Docker and R: Rocker

Docker is a popular tool for building and deploying an application by using containers. Docker is designed to deliver an application and its dependencies in a package. Compared to other virtualization software, docker containers are lighweight and fast to deploy. The reason for this is Docker relies on the kernel of the host instead of virtualizing the whole kernel.

Docker is used in data science application because it allows to package the application and all its dependencies in one container. This ensures that an analysis created with R, which runs one computer, also runs on other computers, as all needed dependencies are packaged together. One can also create a Docker image with older version of R-Packages. This ensures reproducibility of the analysis and prevents a possible break down once a certain package has been updated. Another possibility is to offload computational intense tasks. This is especially handy for Bayesian models estimated with Stan, where a complicated model can take hours to estimate.

Docker consists of three parts:

A docker file, which describes how a Docker image is created
A docker image, which gets built by using the docker file
A docker container, which is a running instance of a docker image

In this post I will create a simple Dockerfile with the analysis and the data and build the corresponding Docker container.

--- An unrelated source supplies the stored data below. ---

import Literature.NumberTheory.EllipticCurves.BhargavaSkinnerZhang2014.Pieces
import Literature.NumberTheory.EllipticCurves.LeadingTermBSZRankOneH9Proofs
import Literature.NumberTheory.EllipticCurves.LeadingTermBSZRankZeroMultiplicativeLegProofs
import Literature.NumberTheory.EllipticCurves.LocalPointsPlaceTransportProofs
import Literature.NumberTheory.EllipticCurves.SelmerTrivialCorankProofs
import HarnessLib

/-!
# The class-theorem binders `h9`, `hker`, `hWtors` (and `h5` on the multiplicative half) of
# `bsz_rankLeOne_cRank_of_pieces` ON THE PIECES of `BhargavaSkinnerZhang2014/Pieces.lean`

Sibling *proofs* file (theorems only: no definition, no named fact; D-0014 / D-0026, debt `+0`)
of `Literature/NumberTheory/EllipticCurves/BhargavaSkinnerZhang2014/Pieces.lean`, which
instantiates the abstract pieces `S₀ T R P S₁ W` and `Z` of the tree's theorem of record

> `Literature.NumberTheory.EllipticCurves.bsz_rankLeOne_cRank_of_pieces`
> (`LeadingTermBSZResCellAssemblyProofs.lean`): M. Bhargava, C. Skinner, W. Zhang,
> arXiv:1407.1826v2 (2014), proof of Cor. 26 (pp. 10–13) with a fourth piece counted through
> M. Bhargava, C. Skinner, J. Ramanujan Math. Soc. 29 (2014), Thm. 7 (ii) / Lemma 16 — the
> bundle `pub-bsdpct`'s Theorem A′, `HeightDensityGE SatisfiesBSDRankLeOne 0.66856…`,

by `S₀ := Pieces.S₀` (`5 ∤ A`), `T := Pieces.S₁'` (`S₀(5) ∩ S₁'(5)` of §3.1), `S₁ := Pieces.S₁Cond`
(the bullet of `S₁(5)`), `R := Pieces.T₅`, `P := Pieces.SP' K`, `W := Pieces.W₅` (Lemma 20 in the
(sur) + two-ramified-primes form), `Z := Pieces.Z v` (`ker res₅`). This file specialises the
LANDED kernel glue to these pieces — each theorem below has, after its named-fact hypotheses,
EXACTLY the shape of the corresponding binder of `bsz_rankLeOne_cRank_of_pieces`:

* `h9_pieces` — binder `h9` (`∀ AB, IsInHeightFamily AB → T AB → S₁ AB → W AB → #Sel₅ = 5 →
  rank = 1 ∧ analytic rank = 1`), from `bsz_h9_five_of_zhang_of_skinnerZhang`
  (`LeadingTermBSZRankOneH9Proofs`, p374374: BSZ Thm. 9 on both legs of hypothesis (a)), below
  `hZ` = W. Zhang, Camb. J. Math. 2 (2014) Thm. 1.4 (i) AS PRINTED (PUB; registry A322), `hSZ` =
  Skinner–Zhang arXiv:1407.1099v1 Thm. 1.1 — an explicitly labelled OPEN hypothesis (unrefereed
  PREPRINT; registry A326, «literal-PRE») used on the multiplicative-at-`5` half of `T` only —,
  and the Cassels–Tate pairing `hCT` (registry A24); a global minimal model of `E_{A,B}` is taken
  inside (`hasGlobalMinimalModel_rat_holds`, Silverman VIII.8 Cor. 8.3).
* `hker_pieces` — binder `hker` (`∀ AB, IsInHeightFamily AB → P AB → #Sel₅(E_{A,B}) ≤ 5·#Z(E_{A,B})`),
  UNCONDITIONAL: `natCard_selmerGroup_shortWeierstrass_le_mul` (`SelmerLocalRestrictionKernel`,
  p370911) with the local input `E_{A,B}(ℚ₅)[5] = 0` read off the clause
  `Pieces.LocallyTorsionFree` of `P = SP'_K` and moved to the place `v`
  (`natCard_ker_nsmul_adicCompletion_eq_one_of_forall_padic`, `LocalPointsPlaceTransportProofs`) —
  the composition of `SelmerBoundLocalTorsionTransportProofs` (p374181), re-done here on its two parents.
* `hWtors_pieces` — binder `hWtors` (`∀ AB, IsInHeightFamily AB → W AB → E_{A,B}(ℚ)[5] = ⊥`),
  UNCONDITIONAL: (sur) ⟹ (irr) (`hasIrreducibleModPGaloisRep_of_hasSurjectiveModNGaloisRep`) ⟹ no
  rational `5`-torsion (`bsz_hWtors_five_of_irreducible`, `SelmerTrivialCorankProofs`, p369097).
* `h5_pieces_multiplicative` — binder `h5` (`∀ AB, IsInHeightFamily AB → S₀ AB → W AB →
  #Sel₅ = 1 → rank = 0 ∧ analytic rank = 0`) on the MULTIPLICATIVE half `5 ∣ 4A³ + 27B²` of
  `S₀(5)`, from `bsz_h5_multiplicative_five_of_thmA` (`LeadingTermBSZRankZeroMultiplicativeLegProofs`,
  p373565), below modularity `hmod`, Skinner 2016 Thm. A `hA` (registry A31), Greenberg's §4
  formulas `hGs` / `hGn` (A236 / A235) and Greenberg–Stevens at `5` (`hGS`). The GOOD-ORDINARY half
  (`5 ∤ 4A³ + 27B²`; Skinner–Urban / Burungale–Castella–Skinner route) is the row
  `b2b-bsdres-additive-p1`'s `LeadingTermBSZRankZeroLegProofs` (p374010, pending at the time of
  writing); the two-leg `h5_pieces` is added here once that file is in the tree.

Also: `W₅.irreducible` ((sur) ⟹ (irr) on `W`), `W₅.not_hasCM` (non-CM on `W`, for Kim's theorem
on `P`: tree `not_hasCM_of_hasMultiplicativeReductionAtPrime'` at one of the two ramified
multiplicative primes).

AS-USED vs AS-PRINTED, and status: as in the docstrings of the three glue files — `h9`'s
good-ordinary half rests on PUBLISHED inputs (Zhang 2014, Cassels–Tate), its multiplicative half
on an OPEN preprint claim taken BY NAME (`SkinnerZhang2014.thm1_1_rank_one_of_selmerCorank_eq_one_OPEN`);
`hker`, `hWtors` are unconditional; `h5` (multiplicative half) rests on Skinner 2016 Thm. A,
Greenberg 1999 §4, modularity and Greenberg–Stevens. What is NOT done here: `hKim` on `P` (Kim 2023
Thm. 1.1 at a MULTIPLICATIVE prime with (IMC[1/p]) = the bundle's Prop. 3.4 — cell book row Q3,
D1/D2 items), the good-ordinary half of `h5`, any density (group (B)), the re-keyed assembly
`bsz_rankLeOne_cRank_of_facts`. BSD-DENSITY SPRINT (cell `b2b-bsdres`, book
`cells/density/CONVERSION-QUEUE.md` §1 item C0 / §2 rows Q1, Q2, Q4, Q7), interim writer = row
`eisenstein-p2` on the cell lead's WAKE `C0-pieces`. HONEST FRAMING: kernel glue below NAMED
inputs, one of them an OPEN preprint claim; nothing is booked; no density number, RESIDUAL-MAP
mark, tier or status word moves by this file; this is not "finishing BSD".

## References

* [BhargavaSkinnerZhang2014] M. Bhargava, C. Skinner, W. Zhang, arXiv:1407.1826v2: Thm. 5, Thm. 9
  (§2.1–2.2, p. 5), §3.1 (p. 8), Lemma 20 (p. 10), proof of Cor. 26 (pp. 10–13).
* [BhargavaSkinner2014] M. Bhargava, C. Skinner, J. Ramanujan Math. Soc. 29 (2014): Thm. 7 (ii),
  proof of Lemma 16.
* [WZhang2014] W. Zhang, Camb. J. Math. 2 (2014) 191–253, Thm. 1.4 (i).
* [SkinnerZhang2014] C. Skinner, W. Zhang, arXiv:1407.1099v1, Thm. 1.1 — PREPRINT.
* [Skinner2016PacificMC] C. Skinner, Pacific J. Math. 283 (2016) 171–200, Thm. A, Thm. C.
* [SilvermanAEC2009] J. H. Silverman, *The Arithmetic of Elliptic Curves*, 2nd ed., VIII.8 Cor. 8.3,
  X.4.14.
-/

set_option autoImplicit false

noncomputable section

open scoped Classical
open scoped AddSubgroup

open WeierstrassCurve NumberField IsDedekindDomain
open Literature.NumberTheory.EllipticCurves.ModularForms
open Literature.NumberTheory.EllipticCurves.BhargavaSkinnerZhang2014

namespace Literature.NumberTheory.EllipticCurves.BhargavaSkinnerZhang2014.Pieces

/-! ### `W`: (sur) ⟹ (irr) ⟹ no rational `5`-torsion; non-CM -/

/-- `W ∋ E_{A,B}` in the height family gives (irr) at `5` (Lemma 20's first property as printed;
Thm. 5 (b), Thm. 9 (b)): a surjective `ρ̄_{E,5}` is irreducible (tree
`hasIrreducibleModPGaloisRep_of_hasSurjectiveModNGaloisRep`).
[cite: BhargavaSkinnerZhang2014, Lemma 20 (p. 10)] -/
theorem W₅.irreducible {AB : ℤ × ℤ} (h : W₅ AB) (hfam : IsInHeightFamily AB) :
    (shortWeierstrass AB).HasIrreducibleModPGaloisRep 5 := by
  haveI := isElliptic_shortWeierstrass hfam
  haveI : Fact (Nat.Prime 5) := ⟨Nat.prime_five⟩
  haveI : NeZero ((5 : ℕ) : ℚ) := ⟨by norm_num⟩
  exact hasIrreducibleModPGaloisRep_of_hasSurjectiveModNGaloisRep (shortWeierstrass AB) 5
    (by exact_mod_cast h.surjective)

/-- `W ∋ E_{A,B}` gives non-CM (a curve with a prime of multiplicative reduction has non-integral
`j`, tree `not_hasCM_of_hasMultiplicativeReductionAtPrime'`) — Kim's hypothesis on the slice `P`.
[cite: BhargavaSkinnerZhang2014, Lemma 20 (p. 10)] -/
theorem W₅.not_hasCM {AB : ℤ × ℤ} (h : W₅ AB) (hfam : IsInHeightFamily AB) :
    ¬ (shortWeierstrass AB).HasCM := by
  haveI := isElliptic_shortWeierstrass hfam
  obtain ⟨ℓ, iℓ, -, hmult, -⟩ := h.one_ramified
  exact not_hasCM_of_hasMultiplicativeReductionAtPrime' (shortWeierstrass AB) hmult

/-- **The binder `hWtors` of `bsz_rankLeOne_cRank_of_pieces` on `W := Pieces.W₅`**, unconditional:
for `(A, B)` in the height family with `ρ̄_{E_{A,B},5}` surjective, `E_{A,B}(ℚ)[5] = 0`
("Since `E(ℚ)[p]` is trivial under (b)", proof of Thm. 9; tree `bsz_hWtors_five_of_irreducible`).
[cite: BhargavaSkinnerZhang2014, proof of Thm. 9 (§2.2, p. 5) and Lemma 20 (p. 10)] -/
theorem hWtors_pieces :
    ∀ AB : ℤ × ℤ, IsInHeightFamily AB → W₅ AB →
      (shortWeierstrass AB).toAffine.Point[(5 : ℤ)] = ⊥ :=
  fun _ hfam hW ↦ bsz_hWtors_five_of_irreducible hfam (hW.irreducible hfam)

/-! ### `hker` on `P = SP'_K` -/

/-- **The binder `hker` of `bsz_rankLeOne_cRank_of_pieces` on `P := Pieces.SP' K` with
`Z := Pieces.Z v`** (`v ∋ 5` the place of `ℚ`), unconditional: for `(A, B)` in the height family
with `E_{A,B} ∈ SP'_K` — in particular `E_{A,B}(ℚ₅)[5] = 0` —,
`#Sel₅(E_{A,B}) ≤ 5 · #Z(E_{A,B})` (`[Sel₅ : ker res₅] ≤ #E(ℚ₅)/5E(ℚ₅) = 5·#E(ℚ₅)[5] = 5`;
Bhargava–Skinner, proof of Lemma 16; tree `natCard_selmerGroup_shortWeierstrass_le_mul` with its local
input moved from `ℚ_[5]` to `ℚ_v` by `natCard_ker_nsmul_adicCompletion_eq_one_of_forall_padic`).
[cite: BhargavaSkinner2014, Thm 7 (ii) and proof of Lemma 16] -/
theorem hker_pieces [Fact (Nat.Prime 5)] {v : HeightOneSpectrum (𝓞 ℚ)}
    (hv : ((5 : ℕ) : 𝓞 ℚ) ∈ v.asIdeal) (K : ℕ) :
    ∀ AB : ℤ × ℤ, IsInHeightFamily AB → SP' K AB →
      Nat.card ((shortWeierstrass AB).selmerGroup 5) ≤ 5 * Nat.card (Z v AB) :=
  fun AB hfam hP ↦
    natCard_selmerGroup_shortWeierstrass_le_mul hfam hv
      ((shortWeierstrass AB).natCard_ker_nsmul_adicCompletion_eq_one_of_forall_padic hv
        hP.locallyTorsionFree)

/-! ### `h9` on `T ∩ S₁ ∩ W` -/

/-- **The binder `h9` of `bsz_rankLeOne_cRank_of_pieces` on `T := Pieces.S₁'`, `S₁ := Pieces.S₁Cond`,
`W := Pieces.W₅` — the multiplicative-at-`5` half CONDITIONAL on `hSZ` (OPEN, labelled).** For
`(A, B)` in the height family with `E_{A,B} ∈ S₀(5) ∩ S₁'(5)` (§3.1: `5 ∤ A`; `5 ∤ ord₅Δ'` if
multiplicative at `5`; `ord₅𝓛 = 1` if split), the bullet of `S₁(5)` (`5 ∤ ord_ℓΔ'` at the primes
`ℓ ≡ ±1 (mod 5)` dividing `Δ'`), Lemma 20's `W` ((sur) at `5`, two ramified multiplicative primes
`ℓ₁ ≠ ℓ₂ > 5`) and `#Sel^(5)(E_{A,B}/ℚ) = 5`: `rank E_{A,B}(ℚ) = 1 ∧ ord_{s=1} L(E_{A,B}, s) = 1`
— `bsz_h9_five_of_zhang_of_skinnerZhang` on a global minimal model of `E_{A,B}`
(`hasGlobalMinimalModel_rat_holds`), below `hZ` (W. Zhang Thm. 1.4 (i), PUB), `hSZ` (Skinner–Zhang
Thm. 1.1, OPEN preprint claim, «literal-PRE») and `hCT` (Cassels–Tate).
[cite: BhargavaSkinnerZhang2014, Thm. 9 (§2.2, p. 5), §3.1 (p. 8), Lemma 20 (p. 10)]
[cite: WZhang2014, Thm. 1.4 (i) (p. 197)] [claim: SkinnerZhang2014, status: under-review]
[cite: SilvermanAEC2009, VIII.8 Cor. 8.3] -/
theorem h9_pieces
    (hZ : WZhang2014.thm14i_rank_one_of_selmerCorank_eq_one)
    (hSZ : SkinnerZhang2014.thm1_1_rank_one_of_selmerCorank_eq_one_OPEN)
    (hCT : exists_casselsTate_pairing (K := ℚ)) :
    ∀ AB : ℤ × ℤ, IsInHeightFamily AB → S₁' AB → S₁Cond AB → W₅ AB →
      Nat.card ((shortWeierstrass AB).selmerGroup 5) = 5 →
        (shortWeierstrass AB).mordellWeilRank = 1 ∧ (shortWeierstrass AB).analyticRank = 1 := by
  intro AB hfam hT hc hW hSel
  haveI := isElliptic_shortWeierstrass hfam
  haveI : Fact (Nat.Prime 5) := ⟨Nat.prime_five⟩
  obtain ⟨C, hC⟩ := hasGlobalMinimalModel_rat_holds (shortWeierstrass AB)
  have hCW : C⁻¹ • (C • shortWeierstrass AB) = shortWeierstrass AB := by
    rw [smul_smul, inv_mul_cancel, one_smul]
  exact bsz_h9_five_of_zhang_of_skinnerZhang hZ hSZ hCT hfam hCW hT.not_dvd hT.hfin hT.hL hc
    hW.surjective hW.two_ramified hSel

/-- **The binder `h9` with `S₁ := Pieces.S₁`** (`= S₁' ∩ S₁Cond`, the printed `S₁(5)`) in the slot —
same theorem, the bullet read off `Pieces.S₁.cond`. [cite: BhargavaSkinnerZhang2014, Thm. 9 (§2.2, p. 5) and §3.1 (p. 8)]
[cite: WZhang2014, Thm. 1.4 (i) (p. 197)] [claim: SkinnerZhang2014, status: under-review] -/
theorem h9_pieces'
    (hZ : WZhang2014.thm14i_rank_one_of_selmerCorank_eq_one)
    (hSZ : SkinnerZhang2014.thm1_1_rank_one_of_selmerCorank_eq_one_OPEN)
    (hCT : exists_casselsTate_pairing (K := ℚ)) :
    ∀ AB : ℤ × ℤ, IsInHeightFamily AB → S₁' AB → S₁ AB → W₅ AB →
      Nat.card ((shortWeierstrass AB).selmerGroup 5) = 5 →
        (shortWeierstrass AB).mordellWeilRank = 1 ∧ (shortWeierstrass AB).analyticRank = 1 :=
  fun AB hfam hT hS hW hSel ↦ h9_pieces hZ hSZ hCT AB hfam hT hS.cond hW hSel

/-! ### `h5` on the multiplicative half of `S₀ ∩ W` -/

/-- **The binder `h5` of `bsz_rankLeOne_cRank_of_pieces` on `S₀ := Pieces.S₀`, `W := Pieces.W₅`,
MULTIPLICATIVE HALF** (`5 ∣ 4A³ + 27B²`, i.e. `E_{A,B}` multiplicative at `5`, Lemma 17): for
`(A, B)` in the height family with `5 ∤ A`, `5 ∣ 4A³ + 27B²`, `E_{A,B} ∈ W` and
`#Sel^(5)(E_{A,B}/ℚ) = 1`, `rank E_{A,B}(ℚ) = 0 ∧ ord_{s=1} L(E_{A,B}, s) = 0` —
`bsz_h5_multiplicative_five_of_thmA` with (irr) from (sur) and the (ram) prime from `W`'s two,
below modularity (`hmod`), Skinner 2016 Thm. A (`hA`), Greenberg's §4 formulas (`hGs`, `hGn`) and
Greenberg–Stevens at `5` (`hGS`). The good-ordinary half is the sibling row's
`LeadingTermBSZRankZeroLegProofs`. [cite: BhargavaSkinnerZhang2014, Thm. 5 (§2.1, p. 5), Lemma 17 (p. 8), Lemma 20 (p. 10)]
[cite: Skinner2016PacificMC, Thm. A (§1) and Thm. C (2) (p. 173)] -/
theorem h5_pieces_multiplicative
    (hmod : nonempty_modularParametrizationData)
    (hA : Skinner2016.thmA_charIdeal_multiplicative)
    (hGs : Greenberg1999.thm41Analogue_charValue_rankZero_split_baseChange_anyPrime)
    (hGn : Greenberg1999.thm41Analogue_charValue_rankZero_numberField_anyPrime)
    [Fact (Nat.Prime 5)]
    (hGS : ∀ (V : WeierstrassCurve ℚ) [V.IsElliptic] [V.IsGloballyMinimal],
      greenberg_stevens (W := V) (p := 5)) :
    ∀ AB : ℤ × ℤ, IsInHeightFamily AB → S₀ AB → W₅ AB →
      (5 : ℤ) ∣ 4 * AB.1 ^ 3 + 27 * AB.2 ^ 2 →
        Nat.card ((shortWeierstrass AB).selmerGroup 5) = 1 →
          (shortWeierstrass AB).mordellWeilRank = 0 ∧ (shortWeierstrass AB).analyticRank = 0 :=
  fun _ hfam h₀ hW hD hSel ↦
    bsz_h5_multiplicative_five_of_thmA hmod hA hGs hGn hGS hfam h₀ hD (hW.irreducible hfam)
      hW.one_ramified hSel

end Literature.NumberTheory.EllipticCurves.BhargavaSkinnerZhang2014.Pieces

end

To install Docker on Manjaro we use pacman.

pacman -S docker

The most used Docker images for R are called Rocker. The image is based on stable Debian releases. A Dockerfile describes the base image used. In this case we use a geospatial image and install additionally some packages.

FROM rocker/geospatial:3.4.0

RUN apt-get install libssl-dev  &&  apt-get install libxml2-dev

RUN R -e "options(repos=list(CRAN='http://mran.revolutionanalytics.com/snapshot/2019-03-15'))\
     ; getOption('Ncpus',6L) ;install.packages(c('rstan','brms','dplyr'),dependencies=TRUE)"

COPY Bayes.R  R-Code/  data/  /home/rstudio/

#CMD R -e "source('/home/analysis/Bayes.R')"

FROM tells us which image we want to use for our Docker image. There exist special Docker images for R, called Rocker. As we need a Docker image with spatial packages already installed, we use the rocker/geospatial with 3.4 R-Version. RUN are bash commands, which are executed in the shell of the Docker image. The Rocker image is based on Debian. Therefore we need the apt-get install to install additional packages. Here we install two packages, libssl and libxml2, both in the developer version. This packages are needed for the shinystan package, which is a suggest requirement for the brms package. We can then install additional R Packages with the command R and the option -e. Afterwards we copy the data the we need into the home directoy of the rocker image, which is /home/rstudio in this case. The COPY command is similiar to the cp in the shell and copies the data into the directory. In the end we could run the complete analysis by using the CMD command. The difference between RUN and CMD is the following. RUN executes commands inside the docker images. These commands get run once during the build phase and are written into a new layer of the docker image. CMD runs a command once the container starts. There are additional commands available for the Dockerfile like ENV etc. But in this example those commands are sufficient.

To actually start Docker, we need to start the docker daemon using systemctl

sudo systemctl start docker

Otherwise the user can be added to the docker group by using usermod. In this case the user does not need to be in the sudo group.

usermod -aG docker username

After we finished the dockerfile, we need to build to the image.

docker build -t name_image .

With docker build we can create an image from a dockerfile. The option -t specifies the tag, or name of the image. In the end we need to give the path, where the dockerfile resides. As we stay in the current directory, we can just use .

To see all available docker images use docker image ls

docker image ls

To finally start the docker image, we run the following command:

docker run -e USER=user PASSWORD=password name_image -p 8787:8787 image_name

The option -e sets the environment variables. For the Rocker image this is the password and the username. -p sets the port, from which the RStudio Server is available.

The results in this container are not persistent and are deleted once the container stops running. To acces the results outside the docker container from the host, we create a folder which is accesible by the host and the container. The option -v creates a volume which can be used inside the container and from the host.

docker run -v ~/Docker_dateien/:/home/rstudio/analysis -e PASSWORD=rstudioaccess -p 8787:8787 image_name

In this example the folder Docker/dateien on the host is used for sharing the data. Inside the container the folder /home/rstudio/analysis can be used for copying results from the analysis to be later used outside the container.

To acces this R-Studio server, we can type in the browser localhost:8787. A login screen is presented and we log in using the username rstudio and the password we created before, in this case rstudioaccess. An R-Studio session is presented with all the data we copied before. We can create a R-Script and run it in the container. Once we are finished with the analysis, we copy the scripts to the shared folder, which is ~/Docker_dateien inside the R-Studio container.